У медленной Мойки, у Поцелуева моста, в сумрачном доме жил Дурново. Дом принадлежал министерству внутренних дел. Внутренние дела подлежали Дурново.

То ли из-за позднего часа, то ли еще почему, но просителей не было. Зевали два пожилых охранника в штатском, совершенно неотличимые друг от друга. За ярко освещенным столиком читал газету чиновник для особых поручений.

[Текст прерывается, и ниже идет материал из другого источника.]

import Mathlib.LinearAlgebra.Matrix.PosDef
import Literature.Barriers.CriticalPhenomena.RigorousRGSmallParameterFracLaplacian
import HarnessLib

/-!
# `RigorousRGSmallParameter` (Slade, Theorem 1.4.1): §2.2.2–§2.2.3 PROVED — the torus generator
# `-(-Δ_Λ)^β` (signs, `(-Δ_Λ)^β + m² ≻ 0`), Lemma 2.2.2 (torus inverses by periodisation), the
# `ℤ^d` resolvent `((-Δ)^β + m²)⁻¹` and display (2.19) (torus resolvent = periodised resolvent)

Companion of `RigorousRGSmallParameterFracLaplacian.lean` (Lemma 2.2.1 proved, rows of `(-Δ)^β`
absolutely summable, `fracLaplacianTorus` a genuine sum with vanishing row sums) in the proof
architecture of the barrier `RigorousRGSmallParameter.lean`. Source: G. Slade, *Critical
exponents for long-range `O(n)` models below the upper critical dimension*, CMP 358 (2018),
arXiv:1611.06169, §2.1.2 (resolvent; last display `((-Δ)^β + m²)⁻¹𝟙 = m⁻²𝟙`), §2.2.2 ("Markov
chain on torus"), §2.2.3 ("Torus resolvents": display (2.19) and Lemma 2.2.2) — arXiv pp. 10–11 —
and §4.1 (the Gaussian measure `P_C`, "`C = ((-Δ_{Λ_N})^{α/2} + m²)⁻¹`").

## What the source prints

* §2.2.2: "`-(-Δ_{Λ_N})^β_{x,y} = -Σ_{z∈ℤ^d} (-Δ_{ℤ^d})^β_{x,y+zL^N}` … The fact that
  `-(-Δ_{Λ_N})^β` is indeed a generator can be concluded from [this] and Lemma 2.2.1."
* §2.2.3, (2.19): "By Lemma 2.2.2 below (with `T = -Δ+m²` and `T = (-Δ)^β+m²`), the torus
  resolvents … are the inverse matrices given by
  `((-Δ_{Λ_N})^β + m²)⁻¹_{x,y} = Σ_{z∈ℤ^d} ((-Δ_{ℤ^d})^β + m²)⁻¹_{x,y+zL^N}`."
* **Lemma 2.2.2.** "Let `T = (T_{x',y'})_{x',y'∈ℤ^d}` be a matrix `T : ℓ^∞(ℤ^d) → ℓ^∞(ℤ^d)`
  satisfying `T_{x'+z',y'+z'} = T_{x',y'}` for all `x',y',z' ∈ ℤ^d`, with inverse matrix
  `T⁻¹ : ℓ^∞(ℤ^d) → ℓ^∞(ℤ^d)`. Define `(T̂_{x,y})_{x,y∈Λ}` by `T̂_{x,y} = Σ_{y'~y} T_{x,y'}` … Then
  `T̂` has inverse matrix `T̂⁻¹_{x,y} = Σ_{y'~y} T⁻¹_{x,y'}`." Printed proof: "The assumed
  translation invariance for `T` implies the same for `T⁻¹`", then
  `Σ_{y∈Λ} T̂_{x,y} Ŝ_{y,z} = Σ_{y∈Λ}Σ_{y'~y} T_{x,y'} Σ_{z''~z} T⁻¹_{y',z''} = Σ_{z''~z} δ_{x,z''}
  = δ_{x,z}`.
* §2.1.2, last display: "`((-Δ)^β + m²)⁻¹𝟙 = … = m⁻²𝟙`" (used as "`C𝟙 = m⁻²𝟙`" in the
  proof of Lemma 8.2.1).

## What this file proves (everything; no named fact is introduced)

* `hasSum_swap_of_nonneg`, `hasSum_swap_of_abs_le` — Fubini for (dominated) double families,
  the tool behind every rearrangement below.
* §2.2.2, the torus generator: `fracLaplacianTorus_neg` (`((-Δ_Λ)^β)_{x,y} < 0`, `x ≠ y`),
  `fracLaplacianTorus_self_nonneg`, and — with the symmetry and the vanishing row sums of the
  sibling files — `fracLaplacianTorus_quadForm_nonneg`:
  `Σ_{x,y} v_x((-Δ_Λ)^β)_{x,y}v_y = ½Σ_{x,y}(-((-Δ_Λ)^β)_{x,y})(v_x - v_y)² ≥ 0`.
* The matrix `covInvMatrix d β M m² = (-Δ_Λ)^β + m²I` (`C⁻¹` of §4.1 with `β = α/2`):
  **positive definite for `m² > 0`** (`posDef_covInvMatrix`, Mathlib `Matrix.PosDef`), hence
  invertible with positive definite inverse `C` (`posDef_covInvMatrix_inv`); `(v,C⁻¹v) ≥ m²|v|²`
  (`le_dotProduct_covInvMatrix_mulVec`) and, for the component-decoupled form `covInvForm` of
  `RigorousRGSmallParameterSusceptibilityFormula.lean`, `(ζ,C⁻¹ζ) ≥ m²Σ_x|ζ_x|²`
  (`le_covInvForm`: the weight `e^{-½(ζ,C⁻¹ζ)}` of `E_C` is a genuine, normalisable Gaussian);
  `C⁻¹𝟙 = m²𝟙` and **`C𝟙 = m⁻²𝟙`** (`covInvMatrix_inv_mulVec_one`).
* §2.2.3: the periodisation `periodise M K` of a matrix on `ℤ^d` (`fracLaplacianTorus` is
  `periodise M (fracLaplacianZd d β)` by `rfl`), independence of representatives for
  translation-invariant `K` (`periodise_eq_tsum_of_rep`), `periodise_delta`, additivity;
  `inverse_transInv` — the bounded two-sided inverse of a translation-invariant matrix is
  translation invariant (uniqueness of the inverse, by an absolutely convergent reassociation);
  and **`Slade2017_lem222` — Lemma 2.2.2 PROVED**: `T̂Ŝ = 1` and `ŜT̂ = 1` as matrices over the
  torus, for `T` translation invariant with absolutely summable rows and `S` with uniformly
  absolutely summable rows, `TS = ST = I` (rendering of "`T, T⁻¹ : ℓ^∞ → ℓ^∞`").
* §2.1.2/§2.2.1: the `ℤ^d` resolvent `fracResolventZd d β m²` for `m² > 0`, constructed by the
  Neumann series of the jump chain of Lemma 2.2.1 — `(-Δ)^β = κ(I - P)`, `κ = ((-Δ)^β)_{0,0} > 0`,
  `P ≥ 0` symmetric stochastic (`jumpKernel`, `hasSum_jumpKernel`), `Pⁿ` stochastic
  (`jumpKernelPow_spec`, both recursions `PPⁿ = PⁿP`), `R = (κ+m²)⁻¹Σ_n (κ/(κ+m²))ⁿPⁿ`: entries
  positive (`fracResolventZd_pos`), **row sums `1/m²`** (`hasSum_fracResolventZd_row`, the `ℤ^d`
  form of `((-Δ)^β+m²)⁻¹𝟙 = m⁻²𝟙`), symmetric, translation invariant, and
  **`((-Δ)^β + m²)R = R((-Δ)^β + m²) = I`** with absolutely convergent matrix products
  (`hasSum_fracLaplacianZd_mul_resolvent`, `hasSum_resolvent_mul_fracLaplacianZd`).
* **Display (2.19) PROVED** (`Slade2017_torusResolvent`): `((-Δ_Λ)^β + m²)⁻¹ =
  periodise M R`, i.e. `(covInvMatrix d β M m²)⁻¹ = Matrix.of (periodise M (fracResolventZd d β m²))`,
  for `d ≥ 1`, `β ∈ (0,1)`, `m² > 0` and every period `M ≥ 1` (the paper's `M = L^N`); whence
  the entries of `C` are positive (`covInvMatrix_inv_pos`) and `Σ_y C_{x,y} = 1/m²`.

Not treated: the Fourier formula (2.13) for the `ℤ^d` resolvent (the resolvent is built from the
jump chain instead and identified as THE bounded inverse), the massless case `m² = 0`, the
nearest-neighbour line of (2.19), the subordination formula (2.20)/Proposition 2.1.3. Ledger
effect: none on the trust base of the barrier's reduction chain (`Slade2017_prop822`); these are
inputs of the covariance decomposition of §3 and of the Gaussian integration `E_C` of §4.1.
-/

noncomputable section

namespace Literature.Barriers.CriticalPhenomena

open _root_.MeasureTheory Finset Filter Literature.Probability.LatticeModels
open scoped _root_.Topology BigOperators Matrix

namespace LongRangePhi4

variable {d : ℕ}

/-! ### A Fubini lemma for nonnegative double families -/

/-- **Fubini for nonnegative double families.** If every row `f i ·` has sum `a i` and `Σ_i a i`
converges to `s`, then every column is summable and the column sums have sum `s`. [folklore] -/
theorem hasSum_swap_of_nonneg {ι κ : Type*} {f : ι → κ → ℝ} (hf : ∀ i k, 0 ≤ f i k)
    {a : ι → ℝ} (ha : ∀ i, HasSum (f i) (a i)) {s : ℝ} (hs : HasSum a s) :
    (∀ k, Summable fun i => f i k) ∧ HasSum (fun k => ∑' i, f i k) s := by
  have hF : Summable (Function.uncurry f) := by
    refine (summable_prod_of_nonneg fun p => hf p.1 p.2).2 ⟨fun i => (ha i).summable, ?_⟩
    have : (fun i => ∑' k, f i k) = a := funext fun i => (ha i).tsum_eq
    show Summable fun i => ∑' k, f i k
    rw [this]
    exact hs.summable
  have htot : HasSum (Function.uncurry f) s := by
    have h1 : HasSum a (∑' p, Function.uncurry f p) := hF.hasSum.prod_fiberwise fun i => ha i
    rw [← h1.unique hs]
    exact hF.hasSum
  have hF' : Summable fun q : κ × ι => Function.uncurry f q.swap := hF.prod_symm
  have hcol : ∀ k, Summable fun i => f i k := fun k =>
    hF'.comp_injective (Prod.mk_right_injective k)
  refine ⟨hcol, ?_⟩
  have htot' : HasSum (fun q : κ × ι => Function.uncurry f q.swap) s := by
    have e : ∑' q : κ × ι, Function.uncurry f q.swap = ∑' p, Function.uncurry f p :=
      (Equiv.prodComm κ ι).tsum_eq (Function.uncurry f)
    rw [← htot.tsum_eq, ← e]
    exact hF'.hasSum
  exact htot'.prod_fiberwise fun k => (hcol k).hasSum

/-- Fubini for a double family dominated by a nonnegative product-summable one: if
`|g i k| ≤ f i k` with `f` as in `hasSum_swap_of_nonneg`, then `Σ_i Σ_k g = Σ_k Σ_i g`, all sums
converging absolutely. Stated with `HasSum`. [folklore] -/
theorem hasSum_swap_of_abs_le {ι κ : Type*} {f g : ι → κ → ℝ} (hfg : ∀ i k, |g i k| ≤ f i k)
    {a : ι → ℝ} (ha : ∀ i, HasSum (f i) (a i)) {s : ℝ} (hs : HasSum a s)
    {b : ι → ℝ} (hb : ∀ i, HasSum (g i) (b i)) {t : ℝ} (ht : HasSum b t) :
    (∀ k, Summable fun i => g i k) ∧ HasSum (fun k => ∑' i, g i k) t := by
  have hf : ∀ i k, 0 ≤ f i k := fun i k => (abs_nonneg _).trans (hfg i k)
  have hF : Summable (Function.uncurry f) := by
    refine (summable_prod_of_nonneg fun p => hf p.1 p.2).2 ⟨fun i => (ha i).summable, ?_⟩
    have : (fun i => ∑' k, f i k) = a := funext fun i => (ha i).tsum_eq
    show Summable fun i => ∑' k, f i k
    rw [this]
    exact hs.summable
  have hG : Summable (Function.uncurry g) :=
    Summable.of_norm_bounded hF fun p => by
      rw [Real.norm_eq_abs]
      exact hfg p.1 p.2
  have htot : HasSum (Function.uncurry g) t := by
    have h1 : HasSum b (∑' p, Function.uncurry g p) := hG.hasSum.prod_fiberwise fun i => hb i
    rw [← h1.unique ht]
    exact hG.hasSum
  have hG' : Summable fun q : κ × ι => Function.uncurry g q.swap := hG.prod_symm
  have hcol : ∀ k, Summable fun i => g i k := fun k =>
    hG'.comp_injective (Prod.mk_right_injective k)
  refine ⟨hcol, ?_⟩
  have htot' : HasSum (fun q : κ × ι => Function.uncurry g q.swap) t := by
    have e : ∑' q : κ × ι, Function.uncurry g q.swap = ∑' p, Function.uncurry g p :=
      (Equiv.prodComm κ ι).tsum_eq (Function.uncurry g)
    rw [← htot.tsum_eq, ← e]
    exact hG'.hasSum
  exact htot'.prod_fiberwise fun k => (hcol k).hasSum

/-! ### §2.2.2: signs of the torus generator and positivity of `(-Δ_Λ)^β + m²` -/

/-- A lattice vector `ỹ + Mz` (with `ỹ` the `ZMod.val` representative of a torus point `y`) is the
representative `x̃` of `x` only if `x = y`. [folklore] -/
theorem torus_eq_of_rep_eq {M : ℕ} [NeZero M] {x y : TorusSite d M} {z : Site d}
    (h : (fun j => ((y j).val : ℤ) + M * z j) = fun j => ((x j).val : ℤ)) : x = y := by
  funext j
  have hj := congr_fun h j
  have hc : ((((y j).val : ℤ) + (M : ℤ) * z j : ℤ) : ZMod M) = (((x j).val : ℤ) : ZMod M) := by
    rw [hj]
  push_cast at hc
  rw [ZMod.natCast_zmod_val, ZMod.natCast_zmod_val, ZMod.natCast_self, zero_mul, add_zero] at hc
  exact hc.symm

/-- **Off-diagonal entries of the torus generator are negative**: `((-Δ_Λ)^β)_{x,y} < 0` for
`x ≠ y` (`d ≥ 1`, `β ∈ (0,1)`, any period `M ≥ 1`) — every term of the periodisation sum is an
off-diagonal entry of `(-Δ_{ℤ^d})^β`, negative by Lemma 2.2.1.
[cite: Slade2017, §2.2.2 (torus generator) and Lemma 2.2.1] -/
theorem fracLaplacianTorus_neg (hd : 1 ≤ d) {β : ℝ} (hβ0 : 0 < β) (hβ1 : β < 1) {M : ℕ}
    [NeZero M] {x y : TorusSite d M} (hxy : x ≠ y) : fracLaplacianTorus d β M x y < 0 := by
  have h := hasSum_fracLaplacianTorus hd hβ0 hβ1 x y
  have hterm : ∀ z : Site d, fracLaplacianZd d β (fun j => ((x j).val : ℤ))
      (fun j => ((y j).val : ℤ) + M * z j) < 0 := fun z =>
    fracLaplacianZd_neg hd hβ0 hβ1 fun heq => hxy (torus_eq_of_rep_eq heq)
  have hle := le_hasSum h.neg 0 fun z _ => (neg_nonneg.2 (hterm z).le)
  have h0 := hterm 0
  linarith

/-- Off-diagonal entries of the torus generator are nonpositive. [cite: Slade2017, §2.2.2] -/
theorem fracLaplacianTorus_nonpos (hd : 1 ≤ d) {β : ℝ} (hβ0 : 0 < β) (hβ1 : β < 1) {M : ℕ}
    [NeZero M] {x y : TorusSite d M} (hxy : x ≠ y) : fracLaplacianTorus d β M x y ≤ 0 :=
  (fracLaplacianTorus_neg hd hβ0 hβ1 hxy).le

/-- **Diagonal entries of the torus generator are nonnegative**: `((-Δ_Λ)^β)_{x,x} =
-Σ_{y ≠ x} ((-Δ_Λ)^β)_{x,y} ≥ 0` (row sums vanish). [cite: Slade2017, §2.2.2] -/
theorem fracLaplacianTorus_self_nonneg (hd : 1 ≤ d) {β : ℝ} (hβ0 : 0 < β) (hβ1 : β < 1)
    {M : ℕ} [NeZero M] (x : TorusSite d M) : 0 ≤ fracLaplacianTorus d β M x x := by
  have h := fracLaplacianTorus_rowSum hd hβ0 hβ1 x
  rw [← Finset.add_sum_erase _ _ (Finset.mem_univ x)] at h
  have hs : ∑ y ∈ Finset.univ.erase x, fracLaplacianTorus d β M x y ≤ 0 :=
    Finset.sum_nonpos fun y hy =>
      fracLaplacianTorus_nonpos hd hβ0 hβ1 (Finset.ne_of_mem_erase hy).symm
  linarith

Он недоуменно взглянул на Всеволода Александровича. Тот назвался, объявил, по какому делу.

– Вообще-то, господин Лопатин, – начал было чиновник, но вдруг улыбнулся не без кокетства: – А впрочем, что же-с, его высокопревосходительство Петр Николаевич отменили предварительную запись. Благоволите подождать, доложу. – И не то чтобы ушел в кабинет начальника, а бесплотно просквозил, словно бы и дверей не отворяя.

В продолговатом кабинете с глухими шкапами и портретами министров, убитых террористами, тайный советник – коренастый, с прилизанными грязно-седыми волосами и совсем белыми, снежными усами на лице, как бы изжеванном страстями, – занят был тем, что управлял внутренними делами империи, то есть читал бумаги с карандашом в одной руке и сигарой в другой.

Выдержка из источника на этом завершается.